• [WHAT YOU SHOULD DO] Reproduce exactly, from the data that follows, the line with "-- the Bézout functional", the line with "rw [map_sub, map_smul, hφv, smul_eq_mul, mul_one, sub_self]", and every line that lies between them.

SOURCE MATERIAL START

/-- `Z22:§9.u004` OBJECT: the second ("tail") integral of the display at tex L2614,
`(log P₂)⁻² ∫_{P₃}^{P₂} 𝔣_{j7}(P₂/x)𝔤_{j7}(P₂/x) dx/x` (without the factor `|ι₄|²𝔞`).
[cite: Zhang2022LandauSiegel, §9 p.51, tex L2616] -/
def int9tail (D : ℕ) (j : ℕ) : ℂ :=
  (∫ x in Skeleton.P3 D..Skeleton.P2 D,
      Skeleton.frakfW c' D j 7 (Skeleton.P2 D / x) * Skeleton.frakgW c' D j 7 (Skeleton.P2 D / x) /
        (x : ℂ)) / (Real.log (Skeleton.P2 D) : ℂ) ^ 2

/-- `Z22:§9.u004` CLAIM, LITERAL reading ("Thus, in a way similar to the proof of (8.12), we deduce
that"): `S_j(𝐚₁₂,𝐚₂₂) = 𝔞 Σ_{r<D} ∫₁^{P₃}(…)(…)dx/x + |ι₄|²𝔞(log P₂)⁻²∫_{P₃}^{P₂} 𝔣_{j7}(P₂/x)𝔤_{j7}(P₂/x)dx/x + o(α)`
— WITH the printed `Σ_{r<D}` in front of the (`r`-free) first integral, i.e. `#{1 ≤ r < D}` copies of it.
AMBIGUITY: this literal reading is incompatible with the next display (`Z22:§9.u005`, no `Σ`) and with
the §8 model (8.11) it imitates; the intended reading is `Step9u004r` (the stray `Σ_{r<D}` dropped — so
read by the tree's `Section9ChangeOfVariables`, whose `S811g_eq_S812g` is exactly u004r ⇒ u005). `GAP?`
posted; the chain decls below use `Step9u004r`. `𝔞` = `Skeleton.frakA χ` (2.31), `α` = `Skeleton.alpha D`.
[cite: Zhang2022LandauSiegel, §9 pp.51, tex L2613–L2618] -/
def Step9u004 : Prop :=
  ∀ ε : ℝ, 0 < ε → Skeleton.ForAllLarge fun D _ χ => Skeleton.AssumptionA D χ →
    ∀ j ∈ ({1, 2, 3} : Finset ℕ),
      ‖Skeleton.Sj c' D j (Skeleton.a12 χ) (Skeleton.a22 χ) -
          (Skeleton.frakA χ : ℂ) * ((∑ _r ∈ Finset.Ico 1 D, int9main c' D j) +
            (Complex.normSq iota4 : ℂ) * int9tail c' D j)‖ ≤ ε * Skeleton.alpha D

/-- `Z22:§9.u004` CLAIM, reading (r) = the display at tex L2614 WITHOUT the stray `Σ_{r<D}`:
`S_j(𝐚₁₂,𝐚₂₂) = 𝔞∫₁^{P₃}(ῑ₃𝔣_{j6}(P₃/x)/log P₃ + ῑ₄𝔣_{j7}(P₂/x)/log P₂)(ι₃𝔤_{j6}(P₃/x)/log P₃ + ι₄𝔤_{j7}(P₂/x)/log P₂)dx/x`
`+ |ι₄|²𝔞(log P₂)⁻²∫_{P₃}^{P₂}𝔣_{j7}(P₂/x)𝔤_{j7}(P₂/x)dx/x + o(α)` ((8.11) with `(P₁,P₂;1,ι₂) ↦ (P₂,P₃;ῑ₄,ῑ₃)`).
See `Step9u004` for the literal reading. [cite: Zhang2022LandauSiegel, §9 p.51, tex L2613–L2618] -/
def Step9u004r : Prop :=
  ∀ ε : ℝ, 0 < ε → Skeleton.ForAllLarge fun D _ χ => Skeleton.AssumptionA D χ →
    ∀ j ∈ ({1, 2, 3} : Finset ℕ),
      ‖Skeleton.Sj c' D j (Skeleton.a12 χ) (Skeleton.a22 χ) -
          (Skeleton.frakA χ : ℂ) * (int9main c' D j + (Complex.normSq iota4 : ℂ) * int9tail c' D j)‖ ≤
        ε * Skeleton.alpha D

/-- `Z22:§9.u004` INFERENCE ("Thus, in a way similar to the proof of (8.12), we deduce that"): from the
expansion `Step9u001`, the two `P₃`-level applications `Step9u002/u003`, and Lemmas 8.2/8.4 (for the
`P₂`-level applications `Σ_mχ(m)ϰ₂(drm)m^{β_j−1}`, `Σ_nχ(n)ϰ̄₂(drn)ξ₀ⱼ/n` of §8 p.47, tex L2424/L2433
— nodes of slice L2-t8, not restated) the integral form `Step9u004r`; inside, as in §8: the identity
(8.10) (PROVED in the tree: `sum_squarefree_divisors_PiLocal`, Section8ArithmeticIdentity),
`λ₀ⱼ(n) = φ(n)²/n² + O(α₁)` and `Σ_{n<x}|χ(n)|φ(n)/n² = (6/π²)∏_{q∣D}q/(q+1)·log x + O(log 𝓛)`
"[T, 1.2.12]" (nodes `Z22:§8.u046–u048` of L2-t8; FACT-CANDIDATE F2 of the L2 lead), then partial
integration. Refines `Skeleton.Ded97 c'` (the step "(9.2)–Lemma 8.4 ⇒ integral form"). CLAIM.
[cite: Zhang2022LandauSiegel, §9 p.51, tex L2613; §8 p.48, tex L2437–L2466] -/
def Ded9u004 : Prop :=
  Step9u001 c' → Step9u002 c' → Step9u003 c' → Skeleton.Lemma82 c' → Skeleton.Lemma84 c' →
    Step9u004r c'

/-- `Z22:§9.u005` OBJECT: the four-integral form after "the change of variables `x → P₂/x` or `x → P₃/x`"
(tex L2620), without `𝔞` and `o(α)`:
`|ι₃|²(log P₃)⁻²∫₁^{P₃}𝔣_{j6}𝔤_{j6}dx/x + |ι₄|²(log P₂)⁻²∫₁^{P₂}𝔣_{j7}𝔤_{j7}dx/x`
`+ ῑ₃ι₄((log P₂)(log P₃))⁻¹∫₁^{P₃}𝔣_{j6}(x)𝔤_{j7}(P^{0.002}T^{−10}x)dx/x + ῑ₄ι₃((log P₂)(log P₃))⁻¹∫₁^{P₃}𝔣_{j7}(P^{0.002}T^{−10}x)𝔤_{j6}(x)dx/x`,
the scale ratio written AS PRINTED `P^{0.002}T^{−10}` (`= P₂/P₃` by (2.21); `Skeleton.bigP/bigT`). This is
`S812g ῑ₄ ῑ₃ ι₄ ι₃ 𝔣_{j7} 𝔣_{j6} 𝔤_{j7} 𝔤_{j6}` at scales `(P₂, P₃)` up to that identification.
[cite: Zhang2022LandauSiegel, §9 p.51, tex L2620–L2626] -/
def int9cov (D : ℕ) (j : ℕ) : ℂ :=
  (Complex.normSq iota3 : ℂ) / (Real.log (Skeleton.P3 D) : ℂ) ^ 2 *
      (∫ x in (1 : ℝ)..Skeleton.P3 D,
        Skeleton.frakfW c' D j 6 x * Skeleton.frakgW c' D j 6 x / (x : ℂ)) +
    (Complex.normSq iota4 : ℂ) / (Real.log (Skeleton.P2 D) : ℂ) ^ 2 *
      (∫ x in (1 : ℝ)..Skeleton.P2 D,
        Skeleton.frakfW c' D j 7 x * Skeleton.frakgW c' D j 7 x / (x : ℂ)) +
    conj iota3 * iota4 / ((Real.log (Skeleton.P2 D) : ℂ) * (Real.log (Skeleton.P3 D) : ℂ)) *
      (∫ x in (1 : ℝ)..Skeleton.P3 D,
        Skeleton.frakfW c' D j 6 x *
          Skeleton.frakgW c' D j 7 (Skeleton.bigP D ^ (0.002 : ℝ) / Skeleton.bigT D ^ 10 * x) /
          (x : ℂ)) +
    conj iota4 * iota3 / ((Real.log (Skeleton.P2 D) : ℂ) * (Real.log (Skeleton.P3 D) : ℂ)) *
      (∫ x in (1 : ℝ)..Skeleton.P3 D,
        Skeleton.frakfW c' D j 7 (Skeleton.bigP D ^ (0.002 : ℝ) / Skeleton.bigT D ^ 10 * x) *
          Skeleton.frakgW c' D j 6 x / (x : ℂ))
import Mathlib

/-!
# Integer lattice lemmas for the periodic sub-cell of `EC(3,2)` (unimodular completion)

Support lemmas for the **unimodular-reduction task** (seat-1 handoff O21 / task T12 of the
`pub-schanuel` EAC ladder): the periodic half `ECCellPeriodic d` of the first open rung
`EC(d+1, d)` concerns bases `B = cl π(W ∩ Gⁿ)` with an *integer period* `v ∈ ℤⁿ \ {0}`;
the standard reduction (Mantova–Masser 2024 §1, "after a change of coordinates by `GLₙ(ℤ)`
one may assume the period is `eₙ`") needs the folklore fact that a **primitive** integer
vector is a column of a unimodular matrix.  This file proves it over `ℤ` (Mathlib only):

* `exists_eq_smul_of_span_range` / `exists_eq_smul_primitive`: every nonzero `v : ι → ℤ` is
  `g • v'` with `v'` primitive (`Ideal.span (range v') = ⊤`);
* `exists_basis_apply_eq_of_primitive`: a primitive `v` is a member of a `ℤ`-basis of `ι → ℤ`
  (at any prescribed index);
* `exists_unimodular_mulVec_eq_single`: there is `U ∈ Matₙ(ℤ)` with `IsUnit U.det` and
  `U *ᵥ v = Pi.single i₀ 1`; `exists_unimodular_col_eq`: `v` is the `i₀`-th column of a
  unimodular matrix.

Honest placement: pure linear algebra over `ℤ`; nothing here is specific to Zilber's conjecture,
and nothing about `EC(3,2)` (OPEN) or Schanuel's conjecture is asserted. [folklore]
-/

namespace Literature.ModelTheory.Zilber

open Module Matrix

variable {ι : Type*}

/-- A vector `v : ι → ℤ` is **primitive** when its coordinates generate the unit ideal
(equivalently: they are coprime; in particular `v ≠ 0` when `ι` is nonempty). [folklore] -/
def IsPrimitiveVec (v : ι → ℤ) : Prop := Ideal.span (Set.range v) = ⊤

/-- Bézout form of primitivity: `∑ cᵢ vᵢ = 1` for some integers `cᵢ`. [folklore] -/
theorem isPrimitiveVec_iff_exists_sum [Fintype ι] (v : ι → ℤ) :
    IsPrimitiveVec v ↔ ∃ c : ι → ℤ, ∑ i, c i * v i = 1 := by
  rw [IsPrimitiveVec, Ideal.eq_top_iff_one, Ideal.mem_span_range_iff_exists_fun]

/-- A primitive vector has no non-unit common divisor. [folklore] -/
theorem IsPrimitiveVec.isUnit_of_dvd [Fintype ι] {v : ι → ℤ} (hv : IsPrimitiveVec v) {k : ℤ}
    (hk : ∀ i, k ∣ v i) : IsUnit k := by
  obtain ⟨c, hc⟩ := (isPrimitiveVec_iff_exists_sum v).1 hv
  have : k ∣ ∑ i, c i * v i := Finset.dvd_sum fun i _ => Dvd.dvd.mul_left (hk i) _
  rw [hc] at this
  exact isUnit_of_dvd_one this

/-- Conversely, over `ℤ` a vector with no non-unit common divisor is primitive. [folklore] -/
theorem isPrimitiveVec_of_forall_isUnit {v : ι → ℤ}
    (h : ∀ k : ℤ, (∀ i, k ∣ v i) → IsUnit k) : IsPrimitiveVec v := by
  classical
  let I : Ideal ℤ := Ideal.span (Set.range v)
  have hI : I.IsPrincipal := IsPrincipalIdealRing.principal I
  have hg : ∀ i, Submodule.IsPrincipal.generator I ∣ v i := fun i =>
    (Submodule.IsPrincipal.mem_iff_generator_dvd I).1 (Ideal.subset_span ⟨i, rfl⟩)
  have hu := h _ hg
  change I = ⊤
  rw [← Ideal.span_singleton_generator I, Ideal.span_singleton_eq_top]
  exact hu

/-- Every nonzero integer vector is an integer multiple of a primitive one. [folklore] -/
theorem exists_eq_smul_primitive [Fintype ι] {v : ι → ℤ} (hv : v ≠ 0) :
    ∃ (g : ℤ) (v' : ι → ℤ), g ≠ 0 ∧ v = g • v' ∧ IsPrimitiveVec v' := by
  classical
  let I : Ideal ℤ := Ideal.span (Set.range v)
  let g := Submodule.IsPrincipal.generator I
  have hg : ∀ i, g ∣ v i := fun i =>
    (Submodule.IsPrincipal.mem_iff_generator_dvd I).1 (Ideal.subset_span ⟨i, rfl⟩)
  choose w hw using hg
  have hg0 : g ≠ 0 := by
    intro h0
    apply hv
    funext i
    rw [hw i, h0, zero_mul]; rfl
  refine ⟨g, w, hg0, funext fun i => by rw [hw i]; rfl, ?_⟩
  -- `g ∈ I = span (range (g • w))` gives `g = g * t` with `t ∈ span (range w)`, so `1 ∈ span (range w)`.
  have hgI : g ∈ I := Submodule.IsPrincipal.generator_mem I
  obtain ⟨c, hc⟩ := Ideal.mem_span_range_iff_exists_fun.1 hgI
  rw [isPrimitiveVec_iff_exists_sum]
  refine ⟨c, mul_left_cancel₀ hg0 ?_⟩
  rw [mul_one, Finset.mul_sum]
  conv_rhs => rw [← hc]
  refine Finset.sum_congr rfl fun i _ => ?_
  rw [hw i]; ring

/-- **Unimodular completion, basis form**: a primitive `v : ι → ℤ` is the `i₀`-th vector of
some `ℤ`-basis of `ι → ℤ`, for any prescribed index `i₀`. Proof: a Bézout functional `φ` with
`φ v = 1` splits `ℤ^ι = ℤ v ⊕ ker φ`, and `ker φ` is free (submodule of a free module over a
PID). [folklore] -/
theorem exists_basis_apply_eq_of_primitive [Fintype ι] [DecidableEq ι] {v : ι → ℤ}
    (hv : IsPrimitiveVec v) (i₀ : ι) :
    ∃ b : Basis ι ℤ (ι → ℤ), b i₀ = v := by
  classical
  obtain ⟨c, hc⟩ := (isPrimitiveVec_iff_exists_sum v).1 hv
  -- the Bézout functional
  let φ : (ι → ℤ) →ₗ[ℤ] ℤ :=
    { toFun := fun x => ∑ i, c i * x i
      map_add' := fun x y => by
        simp only [Pi.add_apply, mul_add, Finset.sum_add_distrib]
      map_smul' := fun r x => by
        simp only [Pi.smul_apply, smul_eq_mul, RingHom.id_apply, Finset.mul_sum]
        exact Finset.sum_congr rfl fun i _ => by ring }
  have hφv : φ v = 1 := hc
  -- the splitting `ℤ^ι ≃ ℤ × ker φ`
  let K := LinearMap.ker φ
  have hmemK : ∀ x : ι → ℤ, x - φ x • v ∈ K := fun x => by
    change φ (x - φ x • v) = 0
    rw [map_sub, map_smul, hφv, smul_eq_mul, mul_one, sub_self]
  let e : (ι → ℤ) ≃ₗ[ℤ] ℤ × K :=
    { toFun := fun x => (φ x, ⟨x - φ x • v, hmemK x⟩)
      map_add' := fun x y => by
        refine Prod.ext (map_add φ x y) (Subtype.ext ?_)
        change x + y - φ (x + y) • v = (x - φ x • v) + (y - φ y • v)
        rw [map_add, add_smul]; abel
      map_smul' := fun r x => by
        refine Prod.ext (map_smul φ r x) (Subtype.ext ?_)
        change r • x - φ (r • x) • v = r • (x - φ x • v)
        rw [map_smul, smul_eq_mul, mul_smul, smul_sub]
      invFun := fun p => p.1 • v + (p.2 : ι → ℤ)
      left_inv := fun x => by
        change φ x • v + (x - φ x • v) = x
        abel
      right_inv := fun p => by
        obtain ⟨t, y, hy⟩ := p
        have hy0 : φ y = 0 := hy
        have h1 : φ (t • v + y) = t := by
          rw [map_add, map_smul, hφv, hy0, smul_eq_mul, mul_one, add_zero]
        refine Prod.ext h1 (Subtype.ext ?_)
        change t • v + y - φ (t • v + y) • v = y
        rw [h1, add_sub_cancel_left] }
  -- bases: `ℤ` by the singleton basis, `K` by `Submodule.basisOfPid`
  obtain ⟨n, bK⟩ := Submodule.basisOfPid (Pi.basisFun ℤ ι) K
  let b₁ : Basis (Unit ⊕ Fin n) ℤ (ℤ × K) := (Basis.singleton Unit ℤ).prod bK
  let b₀ : Basis (Unit ⊕ Fin n) ℤ (ι → ℤ) := b₁.map e.symm
  have hb₀ : b₀ (Sum.inl ()) = v := by
    change e.symm (b₁ (Sum.inl ())) = v
    have h1 : b₁ (Sum.inl ()) = (1, 0) := by
      ext
      · change (b₁ (Sum.inl ())).1 = 1
        rw [Basis.prod_apply_inl_fst, Basis.singleton_apply]
      · change ((b₁ (Sum.inl ())).2 : ι → ℤ) _ = ((0 : K) : ι → ℤ) _
        rw [Basis.prod_apply_inl_snd]
    rw [h1]
    change (1 : ℤ) • v + ((0 : K) : ι → ℤ) = v
    rw [one_smul, Submodule.coe_zero, add_zero]
  -- reindex to `ι`, then move the distinguished index to `i₀`
  let σ : Unit ⊕ Fin n ≃ ι := b₀.indexEquiv (Pi.basisFun ℤ ι)
  let b₂ : Basis ι ℤ (ι → ℤ) := b₀.reindex σ
  have hb₂ : b₂ (σ (Sum.inl ())) = v := by
    simp only [b₂, Basis.reindex_apply, Equiv.symm_apply_apply, hb₀]
  refine ⟨b₂.reindex (Equiv.swap (σ (Sum.inl ())) i₀), ?_⟩
  rw [Basis.reindex_apply, Equiv.symm_swap, Equiv.swap_apply_right, hb₂]

/-- **Unimodular completion, matrix form**: for a primitive `v : ι → ℤ` and any index `i₀` there
is an integer matrix `U` with unit determinant (`U ∈ GLₙ(ℤ)`) and `U v = e_{i₀}`. [folklore] -/
theorem exists_unimodular_mulVec_eq_single [Fintype ι] [DecidableEq ι] {v : ι → ℤ}
    (hv : IsPrimitiveVec v) (i₀ : ι) :
    ∃ U : Matrix ι ι ℤ, IsUnit U.det ∧ U *ᵥ v = Pi.single i₀ 1 := by
  classical
  obtain ⟨b, hb⟩ := exists_basis_apply_eq_of_primitive hv i₀
  -- `P` = the matrix whose columns are the basis vectors `b j`; it is unimodular and `P e_{i₀} = v`.
  let P : Matrix ι ι ℤ := (Pi.basisFun ℤ ι).toMatrix b
  have hPdet : IsUnit P.det := by
    have h := (Pi.basisFun ℤ ι).isUnit_det b
    rwa [Basis.det_apply] at h
  have hPcol : P *ᵥ Pi.single i₀ 1 = v := by
    rw [Matrix.mulVec_single_one]
    funext i
    change (Pi.basisFun ℤ ι).toMatrix b i i₀ = v i
    rw [Basis.toMatrix_apply, Pi.basisFun_repr, hb]
  refine ⟨P⁻¹, Matrix.isUnit_nonsing_inv_det P hPdet, ?_⟩
  rw [← hPcol, Matrix.mulVec_mulVec, Matrix.nonsing_inv_mul P hPdet, Matrix.one_mulVec]

/-- **Unimodular completion, column form**: a primitive `v` is the `i₀`-th column of a matrix
`P ∈ GLₙ(ℤ)`. [folklore] -/
theorem exists_unimodular_col_eq [Fintype ι] [DecidableEq ι] {v : ι → ℤ}
    (hv : IsPrimitiveVec v) (i₀ : ι) :
    ∃ P : Matrix ι ι ℤ, IsUnit P.det ∧ P.col i₀ = v := by
  classical
  obtain ⟨b, hb⟩ := exists_basis_apply_eq_of_primitive hv i₀
  refine ⟨(Pi.basisFun ℤ ι).toMatrix b, ?_, ?_⟩
  · have h := (Pi.basisFun ℤ ι).isUnit_det b
    rwa [Basis.det_apply] at h
  · funext i
    change (Pi.basisFun ℤ ι).toMatrix b i i₀ = v i
    rw [Basis.toMatrix_apply, Pi.basisFun_repr, hb]

/-- The two-sided form used for coordinate changes: `U ∈ GLₙ(ℤ)` with `U v = e_{i₀}` and an
integer inverse `U⁻¹` with `U⁻¹ e_{i₀} = v`, `U⁻¹ U = U U⁻¹ = 1`. [folklore] -/
theorem exists_unimodular_pair_of_primitive [Fintype ι] [DecidableEq ι] {v : ι → ℤ}
    (hv : IsPrimitiveVec v) (i₀ : ι) :
    ∃ U V : Matrix ι ι ℤ, U * V = 1 ∧ V * U = 1 ∧ U *ᵥ v = Pi.single i₀ 1 ∧
      V *ᵥ Pi.single i₀ 1 = v := by
  classical
  obtain ⟨U, hU, hUv⟩ := exists_unimodular_mulVec_eq_single hv i₀
  refine ⟨U, U⁻¹, Matrix.mul_nonsing_inv U hU, Matrix.nonsing_inv_mul U hU, hUv, ?_⟩
  rw [← hUv, Matrix.mulVec_mulVec, Matrix.nonsing_inv_mul U hU, Matrix.one_mulVec]

/-- Every nonzero integer vector is `g • (P e_{i₀})` for some `g ≠ 0` and `P ∈ GLₙ(ℤ)`: the
normal form of a period direction. [folklore] -/
theorem exists_eq_smul_unimodular_col [Fintype ι] [DecidableEq ι] {v : ι → ℤ} (hv : v ≠ 0)
    (i₀ : ι) :
    ∃ (g : ℤ) (P : Matrix ι ι ℤ), g ≠ 0 ∧ IsUnit P.det ∧ v = g • P.col i₀ := by
  obtain ⟨g, v', hg, rfl, hv'⟩ := exists_eq_smul_primitive hv
  obtain ⟨P, hP, hcol⟩ := exists_unimodular_col_eq hv' i₀
  exact ⟨g, P, hg, hP, by rw [hcol]⟩

end Literature.ModelTheory.Zilber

SOURCE MATERIAL END

• [RESPONSE BOX]
  -- the Bézout functional
  let φ : (ι → ℤ) →ₗ[ℤ] ℤ :=
    { toFun := fun x => ∑ i, c i * x i
      map_add' := fun x y => by
        simp only [Pi.add_apply, mul_add, Finset.sum_add_distrib]
      map_smul' := fun r x => by
        simp only [Pi.smul_apply, smul_eq_mul, RingHom.id_apply, Finset.mul_sum]
        exact Finset.sum_congr rfl fun i _ => by ring }
  have hφv : φ v = 1 := hc
  -- the splitting `ℤ^ι ≃ ℤ × ker φ`
  let K := LinearMap.ker φ
  have hmemK : ∀ x : ι → ℤ, x - φ x • v ∈ K := fun x => by
    change φ (x - φ x • v) = 0
    rw [map_sub, map_smul, hφv, smul_eq_mul, mul_one, sub_self]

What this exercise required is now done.